Просто больше некому даже попытаться это сделать. Да и если бы Кеннет был жив – не стал бы. Глаза пощипывает, но Моргана старается не давать волю чувствам. Стесняясь оказаться уязвимой перед незнакомыми людьми, О’Райли отсылает служанку прочь. Мэри, уперев руки в бока, пытается протестовать, беспокоясь за хозяйку, но Кэт мягким тоном любезно просит ту покинуть комнату, заверив: Моргана не причинит зла.
Уж слишком вольные отношения у прислуги с госпожой, но это и неудивительно, Кэт всегда была мягкой по отношению к выполняющим работу по дому.
Как только дверь плотно затворяется, Моргана откладывает трубку на поднос рядом с чайником. Теперь они могут поговорить. И, может, этот разговор подождал бы и до утра, но О’Райли не хочет задерживаться дольше.
– Помнишь те истории, Кэт? Когда-то давно, когда я бегала…
– В таверны и верила любой чепухе? Помню. Столь восторженно ты пересказывала мне эти сказки, с упоением и удовольствием.

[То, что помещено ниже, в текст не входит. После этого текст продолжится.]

import Summits.Langlands.Langlands.Theorems.IrregularClassicality.Negative.EmbeddingWLOG
import Summits.Langlands.Langlands.Theorems.IrregularClassicality.Negative.FiniteRangeCollapse

/-!
# `IrregularClassicality` (stmt-Langlands-13758) — Negative knowledge IV: one normal form
# (fixed embedding, large `S`, cofinal depths, no recurring eigensystem)

From the standing disprover's `Cruxes/IrregularClassicality/Disproof.lean`, cdisprove cycle 2
(2026-08-16), §11.  The crux is not refuted; this file packages, as two EQUIVALENCES with the
crux, everything a prover may assume for free about its limit hypothesis:

* `irregularClassicality_iff_normal_form e₀ S₀` — fix ONE embedding `e₀` of `ℚ(ω)` on both
  sides (`irregularClassicality_iff_fixed`), assume the exceptional set `S` contains any
  prescribed finite set `S₀ f` (layers are monotone in `S`), and assume the tower only at
  cofinally many depths (layers are antitone in the depth);
* `irregularClassicality_iff_nonrecurring e₀` — additionally assume that NO Satake eigensystem
  off `S` recurs at infinitely many depths: a recurring one already gives the conclusion
  (`automorphy_of_recurring_eigensystem`, Negative knowledge III), so the crux's content is
  exactly the towers running through infinitely many distinct eigensystems.

Mathlib + `Negative/EmbeddingWLOG` + `Negative/FiniteRangeCollapse` only. [folklore]
-/

set_option linter.dupNamespace false

namespace Summit.Langlands.Langlands.Theorems.IrregularClassicality.Negative

open Literature.NumberTheory.Automorphic Literature.NumberTheory.GaloisRepresentations
open NumberField IsDedekindDomain Polynomial Filter

open scoped Classical

/-- **Normal form of `IrregularClassicality`.**  For any fixed embedding `e₀ : ℚ(ω) → ℂ` and any
assignment `S₀` of a finite set of places to each quartic (e.g. the primes above `3·disc f·lead f`):
the crux holds iff for every generic `f`, every maximal `𝔐 ∋ 3` of `ℤ̄`, every finite `S ⊇ S₀ f`,
a tower of regular algebraic cuspidal `P` serving COFINALLY MANY depths
(`∀ k, ∃ l ≥ k, ∃ P_l, N𝔭·Σα(P_l,𝔭) ≡ e₀(a_𝔭(f)) (mod 3^l ℤ̄_𝔐)` off `S`) yields a cuspidal
L-algebraic `π` with `Σ Satake(π,𝔭) = e₀(a_𝔭(f))` a.e.  (`→`: antitone layers; `←`: enlarge `S`
to `S ∪ S₀ f`, layers are monotone in `S`; both sides at `e₀` by `irregularClassicality_iff_fixed`.)
[folklore] -/
theorem irregularClassicality_iff_normal_form (e₀ : CyclotomicField 3 ℚ →+* ℂ)
    (S₀ : ℤ[X] → Finset (HeightOneSpectrum (𝓞 (CyclotomicField 3 ℚ)))) :
    Summit.Langlands.Langlands.Theses.PicardMuOrdinary.IrregularClassicality ↔
      ∀ (f : ℤ[X]) (hcpt : isCompact_glFiniteIntegralLevel 3 (CyclotomicField 3 ℚ)),
        f.natDegree = 4 → (f.map (Int.castRingHom ℚ)).Separable →
        12 ∣ Nat.card (f.map (Int.castRingHom ℚ)).Gal →
        ∀ (𝔐 : Ideal (integralClosure ℤ ℂ)) (S : Finset (HeightOneSpectrum (𝓞 (CyclotomicField 3 ℚ)))),
          𝔐.IsMaximal → (3 : integralClosure ℤ ℂ) ∈ 𝔐 → S₀ f ⊆ S →
          (∀ k : ℕ, ∃ l, k ≤ l ∧
            ∃ P : CuspidalAutomorphicRepData 3 (CyclotomicField 3 ℚ) hcpt, P.1.IsRegularAlgebraic ∧
              ∀ 𝔭 ∉ S, ∃ (α : Multiset ℂ) (t u : integralClosure ℤ ℂ), P.1.HasSatakeParamAt 𝔭 α ∧
                (t : ℂ) = (𝔭.residueCard : ℂ) * α.sum - e₀ (picardTrace f 𝔭) ∧ u ∉ 𝔐 ∧
                u * t ∈ Ideal.span {(3 : integralClosure ℤ ℂ) ^ l}) →
          ∃ π : CuspidalAutomorphicRepData 3 (CyclotomicField 3 ℚ) hcpt, π.1.IsLAlgebraic ∧
            ∀ᶠ 𝔭 : HeightOneSpectrum (𝓞 (CyclotomicField 3 ℚ)) in cofinite, ∃ α : Multiset ℂ,
              π.1.HasSatakeParamAt 𝔭 α ∧ α.sum = e₀ (picardTrace f 𝔭) := by
  rw [irregularClassicality_iff_fixed e₀]
  constructor
  · intro h f hcpt hdeg hsep hgal 𝔐 S h𝔐 h3 _ hk
    refine h f hcpt hdeg hsep hgal ⟨𝔐, S, h𝔐, h3, fun k => ?_⟩
    obtain ⟨l, hkl, P, hP, hl⟩ := hk k
    refine ⟨P, hP, fun 𝔭 h𝔭 => ?_⟩
    obtain ⟨α, t, u, hα, ht, hu, hut⟩ := hl 𝔭 h𝔭
    exact ⟨α, t, u, hα, ht, hu, Ideal.span_singleton_le_span_singleton.2 (pow_dvd_pow 3 hkl) hut⟩
  · intro h f hcpt hdeg hsep hgal hL
    obtain ⟨𝔐, S, h𝔐, h3, hk⟩ := hL
    refine h f hcpt hdeg hsep hgal 𝔐 (S ∪ S₀ f) h𝔐 h3 Finset.subset_union_right fun k => ?_
    obtain ⟨P, hP, hS⟩ := hk k
    exact ⟨k, le_rfl, P, hP, fun 𝔭 h𝔭 => hS 𝔭 fun h𝔭S => h𝔭 (Finset.mem_union_left _ h𝔭S)⟩

/-- **Normal form without recurring eigensystems.**  For any fixed embedding `e₀`: the crux holds
iff its conclusion (at `e₀`) follows, for every generic `f`, maximal `𝔐 ∋ 3` and finite `S`, from
a full tower at `e₀` in which NO Satake function `A` off `S` recurs — i.e. there is no `A` such
that at infinitely many depths some regular algebraic cuspidal `P` with Satake parameters `A` off
`S` serves the depth.  (The recurring case is discharged by `automorphy_of_recurring_eigensystem`.)
So the content of `IrregularClassicality` is exactly the towers through infinitely many distinct
eigensystems — on paper, of unbounded weight. [folklore] -/
theorem irregularClassicality_iff_nonrecurring (e₀ : CyclotomicField 3 ℚ →+* ℂ) :
    Summit.Langlands.Langlands.Theses.PicardMuOrdinary.IrregularClassicality ↔
      ∀ (f : ℤ[X]) (hcpt : isCompact_glFiniteIntegralLevel 3 (CyclotomicField 3 ℚ)),
        f.natDegree = 4 → (f.map (Int.castRingHom ℚ)).Separable →
        12 ∣ Nat.card (f.map (Int.castRingHom ℚ)).Gal →
        ∀ (𝔐 : Ideal (integralClosure ℤ ℂ)) (S : Finset (HeightOneSpectrum (𝓞 (CyclotomicField 3 ℚ)))),
          𝔐.IsMaximal → (3 : integralClosure ℤ ℂ) ∈ 𝔐 →
          (∀ A : HeightOneSpectrum (𝓞 (CyclotomicField 3 ℚ)) → Multiset ℂ,
            ¬ ∀ k : ℕ, ∃ l, k ≤ l ∧
              ∃ P : CuspidalAutomorphicRepData 3 (CyclotomicField 3 ℚ) hcpt, P.1.IsRegularAlgebraic ∧
                (∀ 𝔭 ∉ S, P.1.HasSatakeParamAt 𝔭 (A 𝔭)) ∧
                ∀ 𝔭 ∉ S, ∃ (α : Multiset ℂ) (t u : integralClosure ℤ ℂ), P.1.HasSatakeParamAt 𝔭 α ∧
                  (t : ℂ) = (𝔭.residueCard : ℂ) * α.sum - e₀ (picardTrace f 𝔭) ∧ u ∉ 𝔐 ∧
                  u * t ∈ Ideal.span {(3 : integralClosure ℤ ℂ) ^ l}) →
          (∀ k : ℕ, ∃ P : CuspidalAutomorphicRepData 3 (CyclotomicField 3 ℚ) hcpt,
            P.1.IsRegularAlgebraic ∧
            ∀ 𝔭 ∉ S, ∃ (α : Multiset ℂ) (t u : integralClosure ℤ ℂ), P.1.HasSatakeParamAt 𝔭 α ∧
              (t : ℂ) = (𝔭.residueCard : ℂ) * α.sum - e₀ (picardTrace f 𝔭) ∧ u ∉ 𝔐 ∧
              u * t ∈ Ideal.span {(3 : integralClosure ℤ ℂ) ^ k}) →
          ∃ π : CuspidalAutomorphicRepData 3 (CyclotomicField 3 ℚ) hcpt, π.1.IsLAlgebraic ∧
            ∀ᶠ 𝔭 : HeightOneSpectrum (𝓞 (CyclotomicField 3 ℚ)) in cofinite, ∃ α : Multiset ℂ,
              π.1.HasSatakeParamAt 𝔭 α ∧ α.sum = e₀ (picardTrace f 𝔭) := by
  rw [irregularClassicality_iff_fixed e₀]
  constructor
  · intro h f hcpt hdeg hsep hgal 𝔐 S h𝔐 h3 _ hk
    exact h f hcpt hdeg hsep hgal ⟨𝔐, S, h𝔐, h3, hk⟩
  · intro h f hcpt hdeg hsep hgal hL
    obtain ⟨𝔐, S, h𝔐, h3, hk⟩ := hL
    by_cases hrec : ∃ A : HeightOneSpectrum (𝓞 (CyclotomicField 3 ℚ)) → Multiset ℂ,
        ∀ k : ℕ, ∃ l, k ≤ l ∧
          ∃ P : CuspidalAutomorphicRepData 3 (CyclotomicField 3 ℚ) hcpt, P.1.IsRegularAlgebraic ∧
            (∀ 𝔭 ∉ S, P.1.HasSatakeParamAt 𝔭 (A 𝔭)) ∧
            ∀ 𝔭 ∉ S, ∃ (α : Multiset ℂ) (t u : integralClosure ℤ ℂ), P.1.HasSatakeParamAt 𝔭 α ∧
              (t : ℂ) = (𝔭.residueCard : ℂ) * α.sum - e₀ (picardTrace f 𝔭) ∧ u ∉ 𝔐 ∧
              u * t ∈ Ideal.span {(3 : integralClosure ℤ ℂ) ^ l}
    · obtain ⟨A, hA⟩ := hrec
      exact (automorphyConclusion_iff_fixed e₀ f hcpt).1
        (automorphy_of_recurring_eigensystem e₀ h𝔐 h3 S A hA)
    · exact h f hcpt hdeg hsep hgal 𝔐 S h𝔐 h3 (not_exists.1 hrec) hk

end Summit.Langlands.Langlands.Theorems.IrregularClassicality.Negative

Воспоминания о прошлом, казавшемся тогда беззаботным, светлым и радостным, на какое-то мгновение позволяют покинуть реальность. И, окунувшись в омут памяти, ощутить себя если не счастливой, то очень близкой к этому состоянию.
– Сказки оказались не сказками, – Моргана подается вперед, опустив ногу. Она упирается локтями в колени и сцепляет руки в замок. – Я нашла ту Сферу, Кэт. Нашла и…
– Подожди, подожди, mo stór, о чем ты? Какая Сфера?
О’Райли выдыхает шумно и рассказывает все, что произошло с ней за последние восемь лет: как они бежали с Колманом, куда направились из дублинского порта, как работала, стирая пальцы в кровь, как стала капитаном, опуская только моменты особой жестокости и ту историю про Бентлея. Не может она даже с самым близким и дорогим человеком этим поделиться. Стоит лишь вспомнить, как он смотрел на нее, как умирал, поглощаемый дикой и неудержимой энергией, тонкие иглы начинают шевелиться в сердце.
И, как все нормальные люди, Кэт шепчет: «Не может быть». Но ее жизнь – не выдумка и не сказка, хотя Моргане и хочется, чтобы все произошедшее было сном. Обычным, который легко выбросить из головы, глядя на звездное небо над Карибским морем, – а потом заняться тяжелой работой и не тратить ни время, ни силы на такую чепуху, как переживание прошлого. О’Райли снимает камзол, осторожно касается золоченых пряжек на перчатке. Медленно расстегивает один, второй, третий ремешок, прежде чем стягивает мягкую кожу с запястья.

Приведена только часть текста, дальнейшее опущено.